Matt,
(I didn't notice your message until this morning...)
I implemented this as well but I am using Nutch 0.8 so that
the generated
Lucene index version matches what our front end searcher is
using. I
implemented this in a manner similar to scoring. The first
step was to add
a crawl depth field to CrawlDatum. When I crawl a page I
insert the current
page depth into the content metadata, then in
ParseOutputFormat I inspect
the value from the content metadata and either choose not
crawl the links on
this page or I update the crawl depth for each crawl datum.
I am planning to submit this back to the Nutch community as
a patch once we
have it tested a bit more.

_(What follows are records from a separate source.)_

import Summits.Schanuel.Schanuel.Theorems.ZilberEacExpExpBalance
import Summits.Schanuel.Schanuel.Theorems.ZilberEacMovingGraph
import HarnessLib

/-!
# Density over quadratic graph bases: every sign (the explosion regime closed)

Zilber's Exponential-Algebraic Closedness, case ladder (host summit Schanuel, cell `pub-schanuel`,
seat 2, gen 8).  For EVERY quadratic `p = αx² + βx + γ ∈ ℂ[x]` (`α ≠ 0`), EVERY `A ∈ ℂ[x]` and every
`F ∈ ℂ[u] ∖ {0}` the exponential points of the moving-target surface
`{x₁ = p(x₀), y₀ = A(x₀) + y₁ F(y₁)} ⊆ ℂ² × (ℂˣ)²` — the solutions of
`e^{z} = A(z) + e^{p(z)} F(e^{p(z)})` — are ZARISKI DENSE (`unprojectedDense_movingGraph_quadratic`).
This removes the sign condition `Re(α (±i)²) = -Re α < 0` of `unprojectedDense_movingGraph` /
`Re α = 0` of the oscillatory theorem for quadratic bases: the EXPLOSION regime `Re α < 0`
(e.g. `e^{z} = z + e^{-z²}`: along every lattice ray `Re(-z²) → +∞`) is new.

Mechanism: the exp–exp balance (`exists_solution_expExp_quadratic`) produces solutions `z_k` with
`Re p(z_k) ≥ ρ √k` and `‖p(z_k)‖ ≤ C k`; along `k = m²` the coordinate `x₁ = p(z)` has
`|Re x₁| / log(2 + ‖x₁‖) ≥ ρ m / (log(2 + C) + 2 log m) → ∞`, so THEOREM G
(`unprojectedDense_of_growth`) gives density.  With `deg A ≥ 1` the surface is moreover in
Mantova–Masser's case and free (`mmCase_movingGraph_of_two_le`): positive instances of the typed
density question in the explosion regime.

HONEST FRAMING: instances of Mantova–Masser's OPEN density question (existence is their Theorem 1.1);
cubic and higher bases in the explosion regime, `x₀`-dependent `F`, and `EC(3,2)` remain OPEN;
NOT Schanuel's conjecture; EAC ⇏ SC.
-/

noncomputable section

open Complex MvPolynomial Filter Topology
open Literature.NumberTheory.Transcendental Literature.ModelTheory.Zilber

set_option linter.dupNamespace false

namespace Summit.Schanuel.Schanuel.Theorems

/-- **Density over every quadratic graph base.**  `α ≠ 0`, `β, γ ∈ ℂ`, ANY `A ∈ ℂ[x]`, `F ≠ 0`:
the exponential points of `{x₁ = αx₀² + βx₀ + γ, y₀ = A(x₀) + y₁ F(y₁)}` are Zariski dense.
(new) [cite: MantovaMasser2023, §1 Further remarks] -/
theorem unprojectedDense_movingGraph_quadratic {α : ℂ} (hα : α ≠ 0) (β γ : ℂ) (A : Polynomial ℂ)
    {F : Polynomial ℂ} (hF : F ≠ 0) :
    UnprojectedDense (movingGraphSurface
      (Polynomial.C α * Polynomial.X ^ 2 + Polynomial.C β * Polynomial.X + Polynomial.C γ)
      A (F.toMvPolynomial 0)) := by
  classical
  set P : Polynomial ℂ :=
    Polynomial.C α * Polynomial.X ^ 2 + Polynomial.C β * Polynomial.X + Polynomial.C γ with hP
  have hPeval : ∀ x : ℂ, P.eval x = α * x ^ 2 + β * x + γ := by
    intro x; simp [hP]
  obtain ⟨ρ, C, hρ, hev⟩ := exists_solution_expExp_quadratic hα β γ A hF
  obtain ⟨k₀, hk₀⟩ := eventually_atTop.1 hev
  -- solutions at `k = max (m²) k₀`
  have hsol : ∀ m : ℕ, ∃ z : ℂ,
      exp z = A.eval z + exp (P.eval z) * F.eval (exp (P.eval z)) ∧
      ρ * Real.sqrt ((max (m ^ 2) k₀ : ℕ) : ℝ) ≤ (P.eval z).re ∧
      ‖P.eval z‖ ≤ C * ((max (m ^ 2) k₀ : ℕ) : ℝ) := by
    intro m
    obtain ⟨z, h1, h2, h3⟩ := hk₀ (max (m ^ 2) k₀) (le_max_right _ _)
    exact ⟨z, by rw [hPeval]; exact h1, by rw [hPeval]; exact h2, by rw [hPeval]; exact h3⟩
  choose z hz using hsol
  -- the exponential points
  set pt : ℕ → Fin 2 ⊕ Fin 2 → ℂ := fun m =>
    Sum.elim ![z m, P.eval (z m)] ![exp (z m), exp (P.eval (z m))] with hpt
  have hpS : ∀ m, pt m ∈ movingGraphSurface P A (F.toMvPolynomial 0) := by
    intro m
    rw [mem_movingGraphSurface_iff]
    constructor
    · rfl
    · simp only [hpt, Sum.elim_inl, Sum.elim_inr, Matrix.cons_val_zero, Matrix.cons_val_one,
        MvPolynomial.eval_toMvPolynomial]
      exact (hz m).1
  have hpΓ : ∀ m, pt m ∈ expGraph ℂ 2 := by
    intro m
    rw [mem_expGraph_iff]
    intro i
    rw [Literature.ModelTheory.ExponentialFields.ExponentialRing.complex_exp_eq]
    fin_cases i <;> rfl
  refine unprojectedDense_of_growth (isIrreducibleClosed_polyFibredGraph _ _ _)
    (zariskiDim_polyFibredGraph _ _ _).le 1 hpS hpΓ ?_
  show Tendsto (fun m => |(P.eval (z m)).re| / Real.log (2 + ‖P.eval (z m)‖)) atTop atTop
  -- comparison with `ρ m / (log (2 + C') + 2 log m)`, `C' = max C 0`
  set C' : ℝ := max C 0 with hC'
  have hC'0 : 0 ≤ C' := le_max_right _ _
  have hApos : 0 < Real.log (2 + C') := Real.log_pos (by linarith)
  have hlow := (tendsto_div_const_add_mul_log hApos (by norm_num : (0 : ℝ) ≤ 2)).const_mul_atTop hρ
  refine tendsto_atTop_mono' atTop ?_ hlow
  filter_upwards [eventually_ge_atTop (max k₀ 1)] with m hm
  have hm1 : 1 ≤ m := le_of_max_le_right hm
  have hmk : k₀ ≤ m ^ 2 := (le_of_max_le_left hm).trans (by nlinarith)
  have hmax : max (m ^ 2) k₀ = m ^ 2 := max_eq_left hmk
  obtain ⟨-, hre, hnorm⟩ := hz m
  rw [hmax] at hre hnorm
  push_cast at hre hnorm
  have hm1' : (1 : ℝ) ≤ m := by exact_mod_cast hm1
  rw [Real.sqrt_sq (by positivity)] at hre
  have hnum : ρ * m ≤ |(P.eval (z m)).re| := hre.trans (le_abs_self _)
  have hnorm' : ‖P.eval (z m)‖ ≤ C' * (m : ℝ) ^ 2 :=
    hnorm.trans (mul_le_mul_of_nonneg_right (le_max_left _ _) (by positivity))
  have hden : Real.log (2 + ‖P.eval (z m)‖) ≤ Real.log (2 + C') + 2 * Real.log m := by
    calc Real.log (2 + ‖P.eval (z m)‖) ≤ Real.log ((2 + C') * (m : ℝ) ^ 2) := by
          refine Real.log_le_log (by positivity) ?_
          nlinarith
      _ = Real.log (2 + C') + 2 * Real.log m := by
          rw [Real.log_mul (by positivity) (by positivity), Real.log_pow]; push_cast; ring
  have hdenpos : 0 < Real.log (2 + ‖P.eval (z m)‖) :=
    Real.log_pos (by linarith [norm_nonneg (P.eval (z m))])
  calc ρ * ((m : ℝ) / (Real.log (2 + C') + 2 * Real.log m))
      = (ρ * m) / (Real.log (2 + C') + 2 * Real.log m) := by ring
    _ ≤ |(P.eval (z m)).re| / (Real.log (2 + C') + 2 * Real.log m) :=
        div_le_div_of_nonneg_right hnum (by linarith [Real.log_natCast_nonneg m])
    _ ≤ |(P.eval (z m)).re| / Real.log (2 + ‖P.eval (z m)‖) :=
        div_le_div_of_nonneg_left (abs_nonneg _) hdenpos hden

/-- **Positive instances of the FREE typed question in the explosion regime**: for a quadratic base
(`α ≠ 0`), `deg A ≥ 1` and `F ≠ 0` the surface is in Mantova–Masser's case, free, and its
exponential points are dense — whatever the sign of `Re α`. (new)
[cite: MantovaMasser2023, §1 Further remarks] -/
theorem unprojectedDensityQuestion_instance_movingGraph_quadratic {α : ℂ} (hα : α ≠ 0) (β γ : ℂ)
    {A : Polynomial ℂ} (hA : 0 < A.natDegree) {F : Polynomial ℂ} (hF : F ≠ 0) :
    MMCaseDimPiOneFree (movingGraphSurface
        (Polynomial.C α * Polynomial.X ^ 2 + Polynomial.C β * Polynomial.X + Polynomial.C γ)
        A (F.toMvPolynomial 0)) ∧
      IsMulFree ℂ 2 (movingGraphSurface
        (Polynomial.C α * Polynomial.X ^ 2 + Polynomial.C β * Polynomial.X + Polynomial.C γ)
        A (F.toMvPolynomial 0) ∩ torusLocus ℂ 2) ∧
      UnprojectedDense (movingGraphSurface
        (Polynomial.C α * Polynomial.X ^ 2 + Polynomial.C β * Polynomial.X + Polynomial.C γ)
        A (F.toMvPolynomial 0)) := by
  have hdeg : (Polynomial.C α * Polynomial.X ^ 2 + Polynomial.C β * Polynomial.X +
      Polynomial.C γ).natDegree = 2 := Polynomial.natDegree_quadratic hα
  obtain ⟨h1, h2⟩ := mmCase_movingGraph_of_two_le (by rw [hdeg]) hA (F.toMvPolynomial 0)
  exact ⟨h1, h2, unprojectedDense_movingGraph_quadratic hα β γ A hF⟩

/-- **Example (explosion regime)**: `e^{z} = z + e^{-z²}` — the exponential points of
`{x₁ = -x₀², y₀ = x₀ + y₁}` (`Re(-1 · i²) = 1 > 0`: `Re x₁ → +∞` along every lattice ray, so no
lattice-centre theorem applies) are Zariski dense, and the surface is in the case and free. (new) -/
theorem unprojectedDensityQuestion_instance_negParabola :
    MMCaseDimPiOneFree (movingGraphSurface
        (Polynomial.C (-1) * Polynomial.X ^ 2 + Polynomial.C 0 * Polynomial.X + Polynomial.C 0)
        Polynomial.X ((1 : Polynomial ℂ).toMvPolynomial 0)) ∧
      IsMulFree ℂ 2 (movingGraphSurface
        (Polynomial.C (-1) * Polynomial.X ^ 2 + Polynomial.C 0 * Polynomial.X + Polynomial.C 0)
        Polynomial.X ((1 : Polynomial ℂ).toMvPolynomial 0) ∩ torusLocus ℂ 2) ∧
      UnprojectedDense (movingGraphSurface
        (Polynomial.C (-1) * Polynomial.X ^ 2 + Polynomial.C 0 * Polynomial.X + Polynomial.C 0)
        Polynomial.X ((1 : Polynomial ℂ).toMvPolynomial 0)) :=
  unprojectedDensityQuestion_instance_movingGraph_quadratic (by norm_num) 0 0
    (by rw [Polynomial.natDegree_X]; exact one_pos) one_ne_zero

/-- … in particular `e^{z} = z + e^{-z²}` has infinitely many — indeed Zariski-densely many — complex
solutions; here is one. (new) -/
theorem exists_exp_eq_self_add_exp_neg_sq : ∃ z : ℂ, exp z = z + exp (-z ^ 2) := by
  obtain ⟨ρ, C, -, hev⟩ := exists_solution_expExp_quadratic (α := -1) (by norm_num) 0 0
    Polynomial.X one_ne_zero
  obtain ⟨-, z, hz, -, -⟩ := hev.exists
  refine ⟨z, ?_⟩
  rw [hz]
  simp

end Summit.Schanuel.Schanuel.Theorems

end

I am really new to the Nutch
codebase so there
may be a better way to do it. Any advice, suggestions or
comments would be
awesome.
Cheers,
Vince
On 8/16/07, Matt Kangas <kangas gmail.com> wrote:
>
> Vince, I have implemented crawl-depth limits in Nutch
0.7. Because
> there was no crawldb metadata support (yet), I had to
store crawl-
> depth in a custom db (mapfile), and add a processing
step to the
> crawl cycle.
>
> We had this working for ~30k base URLs and depth
limited to 4-20
> links (min 4, extended when our feature-detector found
relevant
> content).
>
> I have a port of this code to Nutch 0.9, not written by
me and not
> stress-tested. If you're interested, I can see if it's
possible to
> release the source, and adapt it as a patch to the
latest Nutch
> codebase.
>
> (AFAIK, this functionality is essential for any
vertical search
> engine. Which is to say, any search startup that wants
to succeed by
> not attacking Google head-on, IMHO.)
>
> --Matt Kangas
>
>
> On Aug 14, 2007, at 11:47 AM, Vince Filby wrote:
>
> > I have a list of, say, 8 million URL's that I will
need to crawl
> > with Nutch
> > and I will also need to freshen these URL's on a
regular basis (I
> > will not
> > be following external links though). Since I have
so many URL's I
> > would
> > like to crawl breadth first and restrict the depth
to say 3 or 4
> > levels. I
> > also want to be able to inject new URL's at any
time and have Nutch
> > automagically start crawling to the appropriate
depth. In the intranet
> > recrawl script, the depth is represented by a new
segment with all the
> > available links from the previous segment. With
the large amount
> > of pages I
> > will be crawling I would like to restrict the
segment size to a
> > something
> > that can be crawled in a few hours so I can
constantly maintain a
> > fresh
> > index.
> >
> > How can I control depth with a much larger crawl,
especially when
> > there will
> > be brand new URL's thrown into the mix later on?
> >
> > Any advice on this topic would be greatly
appreciated,
> > Vince
>
> --
> Matt Kangas / kangas gmail.com
>
>
>
|